> **Assignment**:
Across the entries below, please work out how many lines contain the string "Monge" and give only the number.

> **Excerpted data**:
═══

import Mathlib
import HarnessLib
import Literature.AlgebraicGeometry.HodgeTheory.NormalFunctionSingularity
import Literature.AlgebraicGeometry.HodgeTheory.BiextensionHeightPackage
import Summits.HodgeConjecture.HodgeConjecture.Theses.LinearSystemTorelli

/-!
# Sketch — crux-ideate r2 k4 on stmt-HodgeConjecture-1081 (`LinearSystemTorelli.MiddleDivisorSupport`)

Idea `invisible-class-height-rigidity`: a class that would violate the crux for `X` can be taken
INVISIBLE (`ζ|_{X_s} = 0` on every singular member of every `|kH|`; Hodge–Riemann + Deligne 8.2.8,
evidence `DetectionForm.lean` on the item), and an invisible class has, at EVERY level `k`, a
Brosnan–Pearlstein biextension height whose canonically normalised potential is GLOBALLY BOUNDED on
`|kH| ∖ X̂_k` — hence full non-pluripolar Monge–Ampère mass `M_j(k) = δ_k^j` for all `j`
(Bedford–Taylor).  Contrapositive: route `HeightMassDefect`'s target `MassDefect` (stmt-2819:
`∃ k j, M_j(k) < δ_k^j`) implies detection of `ζ` by a singular member at the SAME level `k`, with no
appeal to `sing_p`, to Kerr–Pearlstein (3-7) or to `k ≫ 0`; i.e. `MassDefect → MiddleDivisorSupport`.

This file types the two ends of that bridge over EXISTING declarations
(`NormalFunctionSingularity`, `BiextensionHeightPackage`) and kernel-checks the logic of the chain;
the analytic middle (`NonsingularBounded`, = BP Thm 13/14/16/17 + case (b) p. 6 in the `ℒ̄_can`
normalisation, after the local-system splitting argument of the card) is a named `Prop` over an
abstract tie `Tie` between a height package and `(X, e, k, ζ)` (the package is a hypothesis
structure with junk inhabitants, so the tie cannot be a definition today — definition request D1 of
the card).  No `sorry`, no axioms.
-/

noncomputable section

open Filter Topology
open scoped LinearAlgebra.Projectivization
open Literature.AlgebraicGeometry Literature.AlgebraicGeometry.HodgeTheory
open Literature.AlgebraicGeometry.Resolution (Monomials formOfCoeffs isHomogeneous_formOfCoeffs)

namespace Summit.HodgeConjecture.HodgeConjecture.Cruxes.MiddleDivisorSupport.InvisibleRigidity

variable {X : Motives.SchemeOver ℂ} (e : Motives.ProjectiveEmbedding X)

/-! ### The topological end: invisible classes have non-singular normal functions -/

/-- `ζ` is **invisible at level `k`**: it restricts to zero on EVERY singular member `X_{F_a}` of
`|kH|` (`a` in the cone over the dual variety).  Together with primitivity (`IsPrimitiveFor`: zero on
the smooth members) this says `ζ ⟂ N_{X_s}` for all `s ∈ |kH|`; a counterexample to
`MiddleDivisorSupport` on `X` yields, by Hodge–Riemann, a non-zero class invisible at every level. -/
def InvisibleAt (k : ℕ) {d : ℕ} (ζ : complexBetti X d) : Prop :=
  ∀ a ∈ dualVarietyCone e k, restrictToMember e (formOfCoeffs a) d ζ = 0

/-- **Detection at level `k`** (the shape of `HeightMassDefect.SectionRestriction` for ONE class and
ONE degree): some singular member of `|kH|` sees `ζ`. -/
def DetectedAt (k : ℕ) {d : ℕ} (ζ : complexBetti X d) : Prop :=
  ∃ a ∈ dualVarietyCone e k, restrictToMember e (formOfCoeffs a) d ζ ≠ 0

variable {e} in
theorem detectedAt_iff_not_invisibleAt (k : ℕ) {d : ℕ} (ζ : complexBetti X d) :
    DetectedAt e k ζ ↔ ¬ InvisibleAt e k ζ := by
  simp only [DetectedAt, InvisibleAt, not_forall, exists_prop]

/-- **Retraction vanishing** (topological fact, dCM (13) / BFNP Para 37: for a small ball `B`
around `a`, the incidence variety `𝒳_B` deformation-retracts onto the member `X_{F_a}`, compatibly
with `pr₁^*`): if `ζ|_{X_{F_a}} = 0` then `pr₁^* ζ = 0` on `𝒳_B` for some neighbourhood `B` of `a`.
Named here as a `Prop` (to become a fact of the requested companion file
`NormalFunctionSingularityFacts`). [cite: DecataldoMigliorini2009, §2.1 (13)]
[cite: BrosnanFangNiePearlstein2009, Para 37] -/
def RetractionVanishing : Prop :=
  ∀ ⦃X : Motives.SchemeOver ℂ⦄ (e : Motives.ProjectiveEmbedding X) (k d : ℕ) (ζ : complexBetti X d)
    (a : CoeffSpace e.n k), a ∈ dualVarietyCone e k →
    restrictToMember e (formOfCoeffs a) d ζ = 0 → ∃ B ∈ 𝓝 a, familyClassMap e k B d ζ = 0

variable {e} in
/-- **Invisible ⟹ the normal function is singular nowhere** (all `k`, no `k ≫ 0`): granted
retraction vanishing, `pr₁^*ζ` dies over a whole ball around each point of the dual-variety cone,
a fortiori over its smooth members, which is the negation of the tree's (dCM/BFNP-faithful) rendering
of `sing_a(ν_{ζ,k}) ≠ 0`. -/
theorem not_isSingularOn_of_invisibleAt (hR : RetractionVanishing) {k d : ℕ} {ζ : complexBetti X d}
    (hInv : InvisibleAt e k ζ) : ¬ IsSingularOn e k ζ := by
  rintro ⟨a, ha, hsing⟩
  obtain ⟨B, hB, h0⟩ := hR e k d ζ a ha (hInv a ha)
  have h0' : familyClassMap e k (B ∩ smoothLocus e k) d ζ = 0 :=
    familyClassMap_eq_zero_of_subset e k Set.inter_subset_left h0
  exact not_admissibleNormalFunctionSingularity_of_eq_zero hB h0' hsing

/-! ### The pluripotential end: bounded normalised potential ⟹ full Monge–Ampère mass -/

variable {N : ℕ} {D : Set (ℙ ℂ (Fin (N + 1) → ℂ))}

/-- The canonically normalised potential `pot − d·log‖·‖` of the height package is **bounded** on the
cone over `ℙᴺ ∖ D` (it is automatically bounded near SMOOTH boundary points in the `ℒ̄_can`
normalisation, field `exists_tendsto_pot_of_transversal`; the content is boundedness near the deep
strata of `D`). -/
def HasBoundedNormalisedPotential (P : BiextensionHeightPackage N D) : Prop :=
  ∃ C : ℝ, ∀ v : Fin (N + 1) → ℂ, v ≠ 0 → v ∉ Projectivization.conePreimage D →
    |P.pot v - P.extDegree * Real.log ‖v‖| ≤ C

/-- **Full mass**: no non-pluripolar Monge–Ampère mass is lost into `D`, `M_j = δ^j` for
`1 ≤ j ≤ N` (the negation of `HeightMassDefect.MassDefect` at this level). -/
def HasFullMass (P : BiextensionHeightPackage N D) : Prop :=
  ∀ j : ℕ, 1 ≤ j → j ≤ N → P.mass j = P.degree ^ j

/-- **Bedford–Taylor / BEGZ** (theorem in print, stated as a `Prop` over the package): a closed
positive `(1,1)`-current on `ℙᴺ` with a BOUNDED global potential charges no pluripolar set and its
Bedford–Taylor powers have the cohomological masses; for the height package (smooth on the cone over
`S`, psh, log-homogeneous of degree `d`) this reads `M_j = δ^j` for all `j`.
[cite: BoucksomEtAl2010, Thm. 1.16 and Prop. 1.20] (Bedford–Taylor, Acta Math. 149 (1982)). -/
def BoundedPotentialFullMass : Prop :=
  ∀ (N : ℕ) (D : Set (ℙ ℂ (Fin (N + 1) → ℂ))) (P : BiextensionHeightPackage N D),
    HasBoundedNormalisedPotential P → HasFullMass P

/-! ### The analytic middle, over an abstract tie (definition request D1 of the card) -/

/-- A **tie** says: "`P` is THE height package of the biextension variation of
`(ν_{ζ,k}, ν_{ζ,k}^∨)` on `|kH| ∖ X̂_k`" (Hain–Reed bundle, BP metric, `ℒ̄_can` normalisation).  Not
definable today (no VMHS / normal functions in tree); abstracted as a predicate. -/
abbrev Tie : Type 1 :=
  ∀ ⦃X : Motives.SchemeOver ℂ⦄ (e : Motives.ProjectiveEmbedding X) (k d : ℕ) (_ζ : complexBetti X d)
    (N : ℕ) (D : Set (ℙ ℂ (Fin (N + 1) → ℂ))), BiextensionHeightPackage N D → Prop

/-- **THE LEVER** (card `invisible-class-height-rigidity`, analytic half): if `ν_{ζ,k}` is singular
NOWHERE on the dual variety then the normalised biextension potential is GLOBALLY BOUNDED.  Proof in
the card: at each `p ∈ X̂_k` the local `ℚ`-local system of the biextension splits as
`ℋ ⊕ E(χ)` (both extension classes are the local Leray class of `ζ`, zero by non-singularity in the
dCM rendering), the Kummer character `χ` is determined by meridians of the local branches of `X̂_k`,
on which it equals the codimension-one Lear rate `= 0` (`ℒ̄_can`), so on a log resolution all rates
`μ_j` vanish and BP's case (b) (`sing = 0 ⟹ h̄ = h` bounded; Thms 13, 14, 16, 17) applies at every
point. [cite: BrosnanPearlstein2019, Thm. 13, Thm. 14, Thm. 16, Thm. 17, Cor. 7 and §1.2 (a)/(b)] -/
def NonsingularBounded (T : Tie) : Prop :=
  ∀ ⦃X : Motives.SchemeOver ℂ⦄ (e : Motives.ProjectiveEmbedding X) (k d : ℕ) (ζ : complexBetti X d)
    (N : ℕ) (D : Set (ℙ ℂ (Fin (N + 1) → ℂ))) (P : BiextensionHeightPackage N D),
    T e k d ζ N D P → ¬ IsSingularOn e k ζ → HasBoundedNormalisedPotential P

/-- `MassDefect` for ONE class at ONE level, over the tie (the shape of route `HeightMassDefect`'s
informal target stmt-HodgeConjecture-2819, which quantifies `∃ k` over this). -/
def MassDefectAt (T : Tie) (k : ℕ) {d : ℕ} (ζ : complexBetti X d) : Prop :=
  ∃ (N : ℕ) (D : Set (ℙ ℂ (Fin (N + 1) → ℂ))) (P : BiextensionHeightPackage N D),
    T e k d ζ N D P ∧ ¬ HasFullMass P

variable {e} in
/-- **THE BRIDGE, kernel-checked logic**: retraction vanishing + the lever + Bedford–Taylor turn a
mass defect at level `k` into DETECTION of `ζ` by a singular member of the same `|kH|`. -/
theorem detectedAt_of_massDefectAt (T : Tie) (hR : RetractionVanishing) (hNB : NonsingularBounded T)
    (hBT : BoundedPotentialFullMass) {k d : ℕ} {ζ : complexBetti X d}
    (hMD : MassDefectAt e T k ζ) : DetectedAt e k ζ := by
  rw [detectedAt_iff_not_invisibleAt]
  intro hInv
  obtain ⟨N, D, P, hT, hnot⟩ := hMD
  exact hnot (hBT N D P (hNB e k d ζ N D P hT (not_isSingularOn_of_invisibleAt hR hInv)))

/-- A priori form of a counterexample (INVERSION): if `ζ` is invisible at level `k` then every tied
height package at level `k` has bounded normalised potential and full mass. -/
theorem fullMass_of_invisibleAt (T : Tie) (hR : RetractionVanishing) (hNB : NonsingularBounded T)
    (hBT : BoundedPotentialFullMass) {k d : ℕ} {ζ : complexBetti X d} (hInv : InvisibleAt e k ζ)
    {N : ℕ} {D : Set (ℙ ℂ (Fin (N + 1) → ℂ))} (P : BiextensionHeightPackage N D)
    (hT : T e k d ζ N D P) : HasBoundedNormalisedPotential P ∧ HasFullMass P :=
  have hb := hNB e k d ζ N D P hT (not_isSingularOn_of_invisibleAt hR hInv)
  ⟨hb, hBT N D P hb⟩

/-! ### Attach point: the crux, by name -/

/-- The crux served (route decl, by name). -/
abbrev Crux : Prop := Summit.HodgeConjecture.HodgeConjecture.Theses.LinearSystemTorelli.MiddleDivisorSupport

/-- **Global detection** (`HeightMassDefect.SectionRestriction` restricted to the cone rendering):
every non-zero primitive rational middle Hodge class of an even-dimensional `X` is detected by a
singular member of some `|kH|`.  Per `X` this is equivalent to `MiddleDivisorSupport` for `X`
(Hodge–Riemann non-degeneracy on Hodge classes + Deligne 8.2.8: evidence `DetectionForm.lean` on
stmt-1081; KP Thm 42 'if'); the card's transfer is `(∀ X ζ, ∃ k, MassDefectAt) → GlobalDetection`
by `detectedAt_of_massDefectAt`. -/
def GlobalDetection : Prop :=
  ∀ ⦃p : ℕ⦄ ⦃X : Motives.SchemeOver ℂ⦄, 1 ≤ p → Motives.IsSmoothProjective (2 * p) X →
    ∀ (e : Motives.ProjectiveEmbedding X) (ζ : complexBetti X (2 * p)), IsRationalClass ζ →
    IsOfHodgeType (2 * p) X (2 * p) p p ζ → ζ ≠ 0 → (∀ k, 1 ≤ k → IsPrimitiveFor e k ζ) →
    ∃ k, 1 ≤ k ∧ DetectedAt e k ζ

/-- Transfer, kernel-checked: a mass defect for every non-zero primitive middle Hodge class gives
global detection. -/
theorem globalDetection_of_massDefect (T : Tie) (hR : RetractionVanishing) (hNB : NonsingularBounded T)
    (hBT : BoundedPotentialFullMass)
    (hMD : ∀ ⦃p : ℕ⦄ ⦃X : Motives.SchemeOver ℂ⦄, 1 ≤ p → Motives.IsSmoothProjective (2 * p) X →
      ∀ (e : Motives.ProjectiveEmbedding X) (ζ : complexBetti X (2 * p)), IsRationalClass ζ →
      IsOfHodgeType (2 * p) X (2 * p) p p ζ → ζ ≠ 0 → (∀ k, 1 ≤ k → IsPrimitiveFor e k ζ) →
      ∃ k, 1 ≤ k ∧ MassDefectAt e T k ζ) :
    GlobalDetection := by
  intro p X hp hX e ζ hrat hh hne hprim
  obtain ⟨k, hk, hmd⟩ := hMD hp hX e ζ hrat hh hne hprim
  exact ⟨k, hk, detectedAt_of_massDefectAt T hR hNB hBT hmd⟩

end Summit.HodgeConjecture.HodgeConjecture.Cruxes.MiddleDivisorSupport.InvisibleRigidity

end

═══

> **Response to this task**:
3